◆ **INSTRUCTIONS TO FOLLOW**
Range to reproduce from the entries below: the line with "B₀β * (bondNorm", the line with "-- the chosen", and every line in between. Give them exactly and give nothing else.

=== Begin Enclosure ===

/-- ★★★ **THE «P₂D» SLOT INHABITED AT dag-n05-w1's P₅-PINNED PRINT-CLASS CUT, FROM FIVE (1.5)-KEYED [4]-TYPE FAMILIES** — Proposition 5's family IS print's
p. 94 family BY NAME (`λ.cutSubBP₅ c₁ ρ₀`: index `IdxB8LanC θ` = ((1.3)–(1.5)-admissible `Ω₀ = ℤᵈ` law member, unitary background), members `zdLan θ.L λ.B₁ ∘ toZdLanIdx`),
so there is NO ∃ over Proposition 5's carriers and no certificate is needed.  For `θ` with `2 ≤ θ.D`, `5 ≤ θ.L`: [Balaban1985BackgroundPropagators]'s primitive
constants (positivity guards, `2 ≤ 5dLB₀`), its letters `SLet ∕ SLetUB` and the b9 sockets `SB9P ∕ SH59src ∕ SB9srcHP` at the (1.3)–(1.5)-admissible law members ⊢
`∃ lam c₁ ρ₀, B8LeafOfRecordSubBP₂D θ (lam.cutSubBP₅ c₁ ρ₀)`.  Proof: `exists_residB8_layer` (p611162); ONE application of p618522's
`b8LeafOfRecordSubBP₂D_cutSubBP_zdLan_printCube_of_knit_lettersSrc_γ'` at `ι := IdxB8LanC.toZdLanIdx` with the pin's faces `IdxB8LanC.hΩ0L ∕ hΩL ∕ htowerL`,
`SLetL := SLet` at the member's top truncation (its (1.5) hypothesis := `a.mem.2`), `SLetLU := SLetUB`; the pin's `Iff.rfl` face `b8LeafOfRecordSubBP₂D_cutSubBP₅_iff_cutSubBP`.
Sockets ∕ letters are HYPOTHESES (N06); N05 NOT discharged. [cite: Balaban1985RegularSpaces, Lemma 1 – Thm 8 pp.79–101, Prop. 5 (1.106)–(1.110) p.94, (1.3)–(1.5) p.77; Balaban1985BackgroundPropagators, Thm 3.1 p.397, Thm 3.3 p.398, (3.40) p.397] -/
theorem exists_residB8_b8LeafOfRecordSubBP₂D_cutSubBP₅_of_lettersSrc_γ' (θ : Stage3Params) (hD : 2 ≤ θ.D) (hL5 : 5 ≤ θ.L)
    -- [Balaban1985BackgroundPropagators]'s PRIMITIVE constants read by the sockets: `B₀` (3.40), the Hölder pair `(β, B₀(β₀))` and length function, [4]'s letter bounds
    {B₀ B₀β β : ℝ} {len : Site θ.D → ℝ}
    {cB9 B₀'H B₂' BG BR cL : ℝ}
    (hcB9 : 0 < cB9) (hB₀'H : 0 < B₀'H) (hB₂' : 0 ≤ B₂') (hBG : 0 ≤ BG) (hBR : 0 ≤ BR) (hcL : 0 < cL)
    -- [4]'s letters AT THE `Ω₀ = ℤᵈ` LAW MEMBERS ONLY: existence side (laws on print's domains) and uniqueness side
    (SLet : ∀ i : ZdIdx θ.D θ.L, i.Ω 0 = Set.univ → IdxB8LawsB θ.L i → B8ConstraintBonds.DomainSeq θ.L i.Ω → (∀ l, l < i.k → ∀ z ∈ i.Λs i.k l, ((θ.L : ℤ) ^ l) • z ∈ B8ConstraintBonds.Lam θ.L i.Ω l) → SockLettersRD (𝔸 := θ.𝔸) θ.L BG BR B₀'H B₂' cL i.η i.k i.Ω i.Λs)
    (SLetUB : ∀ i : ZdIdx θ.D θ.L, i.Ω 0 = Set.univ → IdxB8LawsB θ.L i → B8ConstraintBonds.DomainSeq θ.L i.Ω → (∀ l, l < i.k → ∀ z ∈ i.Λs i.k l, ((θ.L : ℤ) ^ l) • z ∈ B8ConstraintBonds.Lam θ.L i.Ω l) → ∀ α₀ : ℝ, 0 < α₀ → α₀ ≤ cL → ∀ U₀ : Site θ.D → Fin θ.D → θ.𝔸ˣ, (∀ x κ, U₀ x κ ∈ unitaryUnits θ.𝔸) →
      InAk θ.L i.k i.η α₀ i.Ω U₀ →
      ∃ (g Δ : (Site θ.D → θ.𝔸) →ₗ[ℂ] (Site θ.D → θ.𝔸)) (q : (Site θ.D → θ.𝔸) →ₗ[ℂ] (ℕ → Site θ.D → θ.𝔸))
        (qs : (ℕ → Site θ.D → θ.𝔸) →ₗ[ℂ] (Site θ.D → θ.𝔸)) (Aw c : (ℕ → Site θ.D → θ.𝔸) →ₗ[ℂ] (ℕ → Site θ.D → θ.𝔸))
        (H' : XSpace θ.D i.k θ.𝔸 →ₗ[ℂ] (Site θ.D → θ.𝔸)),
        (∀ x : Site θ.D → θ.𝔸, (∃ C : ℝ, ∀ y, ‖x y‖ ≤ C) → g (Δ x + qs (Aw (q x))) = x) ∧ (∀ φ, qs (c (q (g (g (qs φ))))) = qs φ) ∧
        (∀ (f : Site θ.D → θ.𝔸), ∀ x ∈ i.Ω 0, Δ f x = covLap i.η U₀ ((i.Ω 0).indicator f) x) ∧
        (∀ (μ : ℕ → Site θ.D → θ.𝔸), ∀ x ∈ i.Ω 0, qs μ x = QT θ.L i.k (i.Λs i.k) U₀ μ x) ∧
        (∀ (f : Site θ.D → θ.𝔸) (n : ℕ), n ≤ i.k → ∀ y ∈ i.Λs i.k n, q f n y = QprimeIter (zdBlocking θ.D θ.L) (bgT θ.L U₀) n f y) ∧
        (∀ (f : Site θ.D → θ.𝔸) (n : ℕ) (y : Site θ.D), ¬ (n ≤ i.k ∧ y ∈ i.Λs i.k n) → q f n y = 0) ∧
        (∀ (X : XSpace θ.D i.k θ.𝔸) (x : Site θ.D), ‖H' X x‖ ≤ B₀'H * ‖X‖) ∧
        (∀ n, n ≤ i.k → ∀ (X : XSpace θ.D i.k θ.𝔸), ∀ p ∈ {b : Site θ.D × Fin θ.D | SideTouches (i.Ω n) b.1 b.2},
          wt θ.L i.η n * ‖covDerivFwd i.η U₀ p.2 (H' X) p.1‖ ≤ B₀'H * ‖X‖) ∧
        (∀ X : XSpace θ.D i.k θ.𝔸, Bd2 θ.L i.η i.k i.Ω (covLap i.η U₀ (H' X)) (B₂' * ‖X‖)) ∧
        (∀ (Y : XSpace θ.D i.k θ.𝔸) (n : ℕ) (hn : n ≤ i.k) (y : Site θ.D), y ∈ i.Λs i.k n →
          QprimeIter (zdBlocking θ.D θ.L) (bgT θ.L U₀) n (H' Y) y = Y (⟨n, Nat.lt_succ_of_le hn⟩, y)) ∧
        (∀ (f : Site θ.D → θ.𝔸) (r : ℝ), 0 ≤ r → Bd2 θ.L i.η i.k i.Ω f r →
          (∀ x, ‖g f x‖ ≤ BG * r) ∧ ∀ n, n ≤ i.k → ∀ p ∈ {b : Site θ.D × Fin θ.D | SideTouches (i.Ω n) b.1 b.2},
            wt θ.L i.η n * ‖covDerivFwd i.η U₀ p.2 (g f) p.1‖ ≤ BG * r) ∧
        (∀ (f : Site θ.D → θ.𝔸) (r : ℝ), 0 ≤ r → Bd2 θ.L i.η i.k i.Ω f r → Bd2 θ.L i.η i.k i.Ω (f - g (qs (c (q (g f))))) (BR * r)))
    -- the SOURCELESS b9 socket of Proposition 3's frame over PRINT's class, at the law members only ([4] Thm 3.3; threshold `cB9`) — for Prop. 3 AS PRINTED
    (SB9P : ∀ i : ZdIdx θ.D θ.L, i.Ω 0 = Set.univ → IdxB8LawsB θ.L i → B8ConstraintBonds.DomainSeq θ.L i.Ω → (∀ l, l < i.k → ∀ z ∈ i.Λs i.k l, ((θ.L : ℤ) ^ l) • z ∈ B8ConstraintBonds.Lam θ.L i.Ω l) →
      SockB9P3H2 (𝔸 := θ.𝔸) θ.L B₀ B₀β cB9 β len i.η i.k i.Ω i.Λs (fun m j => towerBondsP θ.L i.Ω (i.Λs m) j))
    -- THEOREM 8's SOCKET-SIDE constants (source threshold `cP3`, source size factor `γ₈`, remainder slacks `γ′ γ″ γβ`) and the guard `2 ≤ 5dLB₀` on [4]'s `B₀` —
    -- NO layer equation, NO auxiliary `B₈ ∕ B₈β`, NO free-constant guard: those are CHOSEN ∕ DERIVED in the proof
    {cP3 γ₈ γ' γ'' γβ : ℝ} (hcP3 : 0 < cP3) (hγ₈ : 1 ≤ γ₈) (hγ' : 0 ≤ γ') (hγ'' : 0 ≤ γ'')
    (hB : 2 ≤ 5 * (θ.D : ℝ) * θ.L * B₀) (hB₀β : 0 < B₀β)
    -- [Balaban1985BackgroundPropagators] Thm 3.3 WITH SOURCE in Theorem 4's frame at (1.146), γ′ letter, at the law members ONLY, asked RADIUS-UNIFORMLY: for every
    -- gauge-field radius scale `r ≥ 0` SOME threshold `c59 > 0` (print needs the one radius `r = O(B₁)`; [4] Thm 3.3 gives every `r` by shrinking its threshold) — HYPOTHESIS
    (SH59src : ∀ r : ℝ, 0 ≤ r → ∃ c59 : ℝ, 0 < c59 ∧ ∀ i : ZdIdx θ.D θ.L, i.Ω 0 = Set.univ → IdxB8LawsB θ.L i → B8ConstraintBonds.DomainSeq θ.L i.Ω → (∀ l, l < i.k → ∀ z ∈ i.Λs i.k l, ((θ.L : ℤ) ^ l) • z ∈ B8ConstraintBonds.Lam θ.L i.Ω l) → ∀ α₀ α₁ : ℝ, 0 < α₀ → 0 < α₁ → α₀ + α₁ ≤ c59 →
      ∀ U₀ U' : Site θ.D → Fin θ.D → θ.𝔸ˣ, (∀ x κ, U₀ x κ ∈ unitaryUnits θ.𝔸) → (∀ x κ, U' x κ ∈ unitaryUnits θ.𝔸) →
      ∀ φ : Site θ.D → θ.𝔸, ((InR138 θ.L i.k i.η (i.Ω 0) (i.Λs i.k) U₀ φ ∧ (∀ x, IsSelfAdjoint (φ x)) ∧ (∀ x, x ∉ i.Ω 0 → φ x = 0) ∧
          Bdd θ.L i.k i.η (-(2 : ℝ)) (fun j (x : Site θ.D) => x ∈ i.Ω j) φ) ∧
        msup θ.L i.k i.η (-(2 : ℝ)) (fun j (x : Site θ.D) => x ∈ i.Ω j) φ < γ₈ * (α₀ + α₁)) →
      InAk θ.L i.k i.η α₀ i.Ω U₀ → InAk θ.L i.k i.η α₀ i.Ω (mulCfg U' U₀) → (∀ m, m ≤ i.k → InAx θ.L m (i.Λs m) U₀ (mulCfg U' U₀)) →
      (∀ j, j ≤ i.k → ∀ (z : Site θ.D) (μ : Fin θ.D),
        ((∀ x, InBox (tlo θ.L z j) (thi θ.L z j) x → x ∈ i.Ω j) ∨ (∀ x, InBox (tlo θ.L (z + e μ) j) (thi θ.L (z + e μ) j) x → x ∈ i.Ω j)) →
        ‖(avgIter θ.L (mulCfg U' U₀) j z μ : θ.𝔸) - (avgIter θ.L U₀ j z μ : θ.𝔸)‖ ≤ α₁) →
      (∀ b ∈ {b : Site θ.D × Fin θ.D | SideTouches (i.Ω 0) b.1 b.2}, ‖((U' b.1 b.2 : θ.𝔸ˣ) : θ.𝔸) - 1‖ ≤ α₁) →
      (∀ m, 1 ≤ m → m ≤ i.k → ∀ (u : Site θ.D → θ.𝔸ˣ) (W : Site θ.D → Fin θ.D → θ.𝔸ˣ) (A' : Site θ.D → Fin θ.D → θ.𝔸),
        (∀ x, u x ∈ unitaryUnits θ.𝔸) → mgauge U₀ u W = U' → Restr129 θ.L m (i.Λs m) U₀ u → LanF146 θ.L i.k i.η (i.Ω 0) i.Λs U₀ φ m W →
        (∀ y τ, IsSelfAdjoint (A' y τ)) →
        (∀ j, j ≤ m → ∀ y τ, SideTouches (i.Ω j) y τ →
        W y τ = cfgExp i.η A' y τ ∧ ‖A' y τ‖ ≤ r * (α₀ + α₁) * ((θ.L : ℝ) ^ j * i.η)⁻¹) →
        (∀ y τ, (∀ j, j ≤ m → ¬ SideTouches (i.Ω j) y τ) → A' y τ = 0) →
        msup θ.L m i.η (-(1 : ℝ)) (fun j (b : Site θ.D × Fin θ.D) => SideTouches (i.Ω j) b.1 b.2) (fun b => A' b.1 b.2)
        ≤ B₀ * (bondNorm θ.L m i.η (-(3 : ℝ)) i.Ω (fun x μ => Jcur i.η U₀ A' μ x)
        + wsup 1 (fun p : {p : ℕ × (Site θ.D × Fin θ.D) // p.1 ≤ m ∧ p.2 ∈ towerBondsP θ.L i.Ω (i.Λs m) p.1} =>
        linCovIter θ.L U₀ (iEta i.η A') p.1.1 p.1.2.1 p.1.2.2)) + γ' * B₀ * (α₀ + α₁) ∧
        msup θ.L m i.η (-(2 : ℝ)) (fun j (t : Fin θ.D × Fin θ.D × Site θ.D) => SideTouches (i.Ω j) t.2.2 t.2.1)
        (fun t => covDerivFwd i.η U₀ t.1 (fun z => A' z t.2.1) t.2.2)
        ≤ B₀ * (bondNorm θ.L m i.η (-(3 : ℝ)) i.Ω (fun x μ => Jcur i.η U₀ A' μ x)
        + wsup 1 (fun p : {p : ℕ × (Site θ.D × Fin θ.D) // p.1 ≤ m ∧ p.2 ∈ towerBondsP θ.L i.Ω (i.Λs m) p.1} =>
        linCovIter θ.L U₀ (iEta i.η A') p.1.1 p.1.2.1 p.1.2.2)) + γ' * B₀ * (α₀ + α₁)))
    -- THE SOURCED b9 SOCKET OF PROPOSITION 3's FRAME at the `Ω₀ = ℤᵈ` law members, threshold `cP3`, `|B₁|` over print's class at the top truncation — HYPOTHESIS
    -- ([Balaban1985BackgroundPropagators] Thm 3.3 with source; = `B8Prop3SrcZd3HPGamma`'s input letter for letter)
    (SB9srcHP : ∀ i : ZdIdx θ.D θ.L, i.Ω 0 = Set.univ → IdxB8LawsB θ.L i → B8ConstraintBonds.DomainSeq θ.L i.Ω → (∀ l, l < i.k → ∀ z ∈ i.Λs i.k l, ((θ.L : ℤ) ^ l) • z ∈ B8ConstraintBonds.Lam θ.L i.Ω l) → ∀ α₀ α₁ α₂ : ℝ, 0 < α₀ → α₀ ≤ cP3 → 0 < α₁ → 0 < α₂ → α₂ ≤ cP3 →
      ∀ (U₀ W : Site θ.D → Fin θ.D → θ.𝔸ˣ), (∀ x κ, U₀ x κ ∈ unitaryUnits θ.𝔸) → (∀ x κ, W x κ ∈ unitaryUnits θ.𝔸) →
      ∀ f : Site θ.D → θ.𝔸, InR138 θ.L i.k i.η (i.Ω 0) (i.Λs i.k) U₀ f →
      (∀ x, IsSelfAdjoint (f x)) → (∀ x, x ∉ i.Ω 0 → f x = 0) →
      Bdd θ.L i.k i.η (-(2 : ℝ)) (fun j (x : Site θ.D) => x ∈ i.Ω j) f →
      msup θ.L i.k i.η (-(2 : ℝ)) (fun j (x : Site θ.D) => x ∈ i.Ω j) f < γ₈ * (α₀ + α₁) →
      msup θ.L i.k i.η (-(3 : ℝ)) (fun j (p : Fin θ.D × Site θ.D) => p.2 ∈ i.Ω j) (fun p => covDerivFwd i.η U₀ p.1 f p.2) < γ₈ * (α₀ + α₁) →
      InAk θ.L i.k i.η α₀ i.Ω U₀ → InAk θ.L i.k i.η α₀ i.Ω (mulCfg W U₀) → IsLandau146W θ.L i.k i.η (i.Ω 0) (i.Λs i.k) U₀ f W →
      ∀ A' : Site θ.D → Fin θ.D → θ.𝔸, (∀ y τ, IsSelfAdjoint (A' y τ)) →
      (∀ j, j ≤ i.k → ∀ (y : Site θ.D) (τ : Fin θ.D), SideTouches (i.Ω j) y τ →
        W y τ = cfgExp i.η A' y τ ∧ ‖A' y τ‖ ≤ α₂ * ((θ.L : ℝ) ^ j * i.η)⁻¹) →
      (∀ (y : Site θ.D) (τ : Fin θ.D), (∀ j, j ≤ i.k → ¬ SideTouches (i.Ω j) y τ) → A' y τ = 0) →
      msup θ.L i.k i.η (-(1 : ℝ)) (fun j (b : Site θ.D × Fin θ.D) => SideTouches (i.Ω j) b.1 b.2) (fun b => A' b.1 b.2)
          ≤ B₀ * (bondNorm θ.L i.k i.η (-(3 : ℝ)) i.Ω (fun x μ => Jcur i.η U₀ A' μ x)
            + wsup 1 (fun p : {p : ℕ × (Site θ.D × Fin θ.D) // p.1 ≤ i.k ∧ p.2 ∈ towerBondsP θ.L i.Ω (i.Λs i.k) p.1} =>
                linCovIter θ.L U₀ (iEta i.η A') p.1.1 p.1.2.1 p.1.2.2)) + γ'' * B₀ * (α₀ + α₁) ∧
        msup θ.L i.k i.η (-(2 : ℝ)) (fun j (t : Fin θ.D × Fin θ.D × Site θ.D) => SideTouches (i.Ω j) t.2.2 t.2.1)
            (fun t => covDerivFwd i.η U₀ t.1 (fun z => A' z t.2.1) t.2.2)
          ≤ B₀ * (bondNorm θ.L i.k i.η (-(3 : ℝ)) i.Ω (fun x μ => Jcur i.η U₀ A' μ x)
            + wsup 1 (fun p : {p : ℕ × (Site θ.D × Fin θ.D) // p.1 ≤ i.k ∧ p.2 ∈ towerBondsP θ.L i.Ω (i.Λs i.k) p.1} =>
                linCovIter θ.L U₀ (iEta i.η A') p.1.1 p.1.2.1 p.1.2.2)) + γ'' * B₀ * (α₀ + α₁) ∧
        bondNorm θ.L i.k i.η (-(3 : ℝ)) i.Ω (fun x μ => pdiv i.η U₀ (plaqCovDeriv i.η U₀ A') μ x)
          ≤ B₀ * (bondNorm θ.L i.k i.η (-(3 : ℝ)) i.Ω (fun x μ => Jcur i.η U₀ A' μ x)
            + wsup 1 (fun p : {p : ℕ × (Site θ.D × Fin θ.D) // p.1 ≤ i.k ∧ p.2 ∈ towerBondsP θ.L i.Ω (i.Λs i.k) p.1} =>
                linCovIter θ.L U₀ (iEta i.η A') p.1.1 p.1.2.1 p.1.2.2)) + γ'' * B₀ * (α₀ + α₁) ∧
        bondNorm θ.L i.k i.η (-(3 : ℝ)) i.Ω (fun x μ => covLap i.η U₀ (fun z => A' z μ) x)
          ≤ B₀ * (bondNorm θ.L i.k i.η (-(3 : ℝ)) i.Ω (fun x μ => Jcur i.η U₀ A' μ x)
            + wsup 1 (fun p : {p : ℕ × (Site θ.D × Fin θ.D) // p.1 ≤ i.k ∧ p.2 ∈ towerBondsP θ.L i.Ω (i.Λs i.k) p.1} =>
                linCovIter θ.L U₀ (iEta i.η A') p.1.1 p.1.2.1 p.1.2.2)) + γ'' * B₀ * (α₀ + α₁) ∧
        msup θ.L i.k i.η (-(2 + β)) (fun j (q : Fin θ.D × Fin θ.D × (Site θ.D × Site θ.D)) => q.2.2 ∈ AdmPair i.η len ∧ q.2.2.1 ∈ i.Ω j ∧ q.2.2.2 ∈ i.Ω j)
            (fun q => hquot i.η β len U₀ (covDerivFwd i.η U₀ q.1 (fun z => A' z q.2.1)) q.2.2)
          ≤ B₀β * (bondNorm θ.L i.k i.η (-(3 : ℝ)) i.Ω (fun x μ => Jcur i.η U₀ A' μ x)
            + wsup 1 (fun p : {p : ℕ × (Site θ.D × Fin θ.D) // p.1 ≤ i.k ∧ p.2 ∈ towerBondsP θ.L i.Ω (i.Λs i.k) p.1} =>
                linCovIter θ.L U₀ (iEta i.η A') p.1.1 p.1.2.1 p.1.2.2)) + γβ * (α₀ + α₁)) :
    ∃ (lam : ResidB8 θ) (c₁ : ℝ) (ρ₀ : ℕ), B8LeafOfRecordSubBP₂D θ (lam.cutSubBP₅ c₁ ρ₀) := by
  -- the chosen constants and layer (`exists_residB8_layer`, p611162 — no socket binder, stands as typed)
  obtain ⟨ρ₀, B₁s, c₁s, B₈, B₈β, lam, hP6, rfl, rfl, rfl, rfl, hC₂eq, hB₁', hB₁eq, hB₂eq, hB₁big, -, hB₀8, hγB, hγB'', hB8β, hfree2, hfreeS, hr0⟩ :=
    exists_residB8_layer θ hD hL5 (β := β) (len := len) (B₀β := B₀β) hBG hBR γβ hγ₈ hγ' hγ'' hB
  obtain ⟨c59, hc59, SH⟩ := SH59src _ hr0
  -- PROPOSITION 5's family PINNED BY NAME: dag-n05-w1's `λ.cutSubBP₅ c₁⋆ ρ₀` = the print-class cut at `(IdxB8LanC θ, zdLan θ.L λ.B₁ ∘ toZdLanIdx)` (`rfl`); the
  -- `zdLan` laws are the pin's faces, the `zdLan` letters are [4]'s letters AT THE MEMBER (`SLet` at the top truncation, `SLetUB` verbatim)
  refine ⟨lam, c₁s, ρ₀, (b8LeafOfRecordSubBP₂D_cutSubBP₅_iff_cutSubBP lam c₁s ρ₀).2 ?_⟩
  refine b8LeafOfRecordSubBP₂D_cutSubBP_zdLan_printCube_of_knit_lettersSrc_γ' lam hD hC₂eq hcB9 hB₀'H hB₂' hBG hBR hcL SLet SLetUB SB9P hfree2
      IdxB8LanC.toZdLanIdx IdxB8LanC.hΩ0L IdxB8LanC.hΩL IdxB8LanC.htowerL ?_ ?_ hP6 hB₁big hc59 hcP3 hγ₈ hγ' hγ'' hB hB₀β hB₀8 hγB hγB'' hB8β hB₁' hB₁eq hB₂eq
      hfreeS
      (fun i hΩ hl hd hlt α₀ α₁ hα₀ hα₁ hαc U₀ U' hU₀ hU' φ hφ hIn hIn' hAx h135 hbd m hm1 hmk u W A' hu hg hR hLan hsa hW hA0 =>
        SH i hΩ hl hd hlt α₀ α₁ hα₀ hα₁ hαc U₀ U' hU₀ hU' φ hφ hIn hIn' hAx h135 hbd m hm1 hmk u W A' hu hg hR hLan hsa
          (fun j hj y τ hst => ⟨(hW j hj y τ hst).1, (hW j hj y τ hst).2.trans_eq (by ring)⟩) hA0)
      SB9srcHP
  · intro a α₀ hα₀ hαL hIn
    exact SLet a.mem.1.1.1.1 a.mem.1.1.1.2 a.mem.1.1.2 a.mem.1.2 a.mem.2 α₀ hα₀ hαL a.U₀ a.hU₀ hIn a.mem.1.1.1.1.k a.mem.1.1.1.1.hk le_rfl
  · intro a α₀ hα₀ hαL hIn
    exact SLetUB a.mem.1.1.1.1 a.mem.1.1.1.2 a.mem.1.1.2 a.mem.1.2 a.mem.2 α₀ hα₀ hαL a.U₀ a.hU₀ hIn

=== End Enclosure ===

◆ **RESULT OF THIS EXERCISE**
          ≤ B₀β * (bondNorm θ.L i.k i.η (-(3 : ℝ)) i.Ω (fun x μ => Jcur i.η U₀ A' μ x)
            + wsup 1 (fun p : {p : ℕ × (Site θ.D × Fin θ.D) // p.1 ≤ i.k ∧ p.2 ∈ towerBondsP θ.L i.Ω (i.Λs i.k) p.1} =>
                linCovIter θ.L U₀ (iEta i.η A') p.1.1 p.1.2.1 p.1.2.2)) + γβ * (α₀ + α₁)) :
    ∃ (lam : ResidB8 θ) (c₁ : ℝ) (ρ₀ : ℕ), B8LeafOfRecordSubBP₂D θ (lam.cutSubBP₅ c₁ ρ₀) := by
  -- the chosen constants and layer (`exists_residB8_layer`, p611162 — no socket binder, stands as typed)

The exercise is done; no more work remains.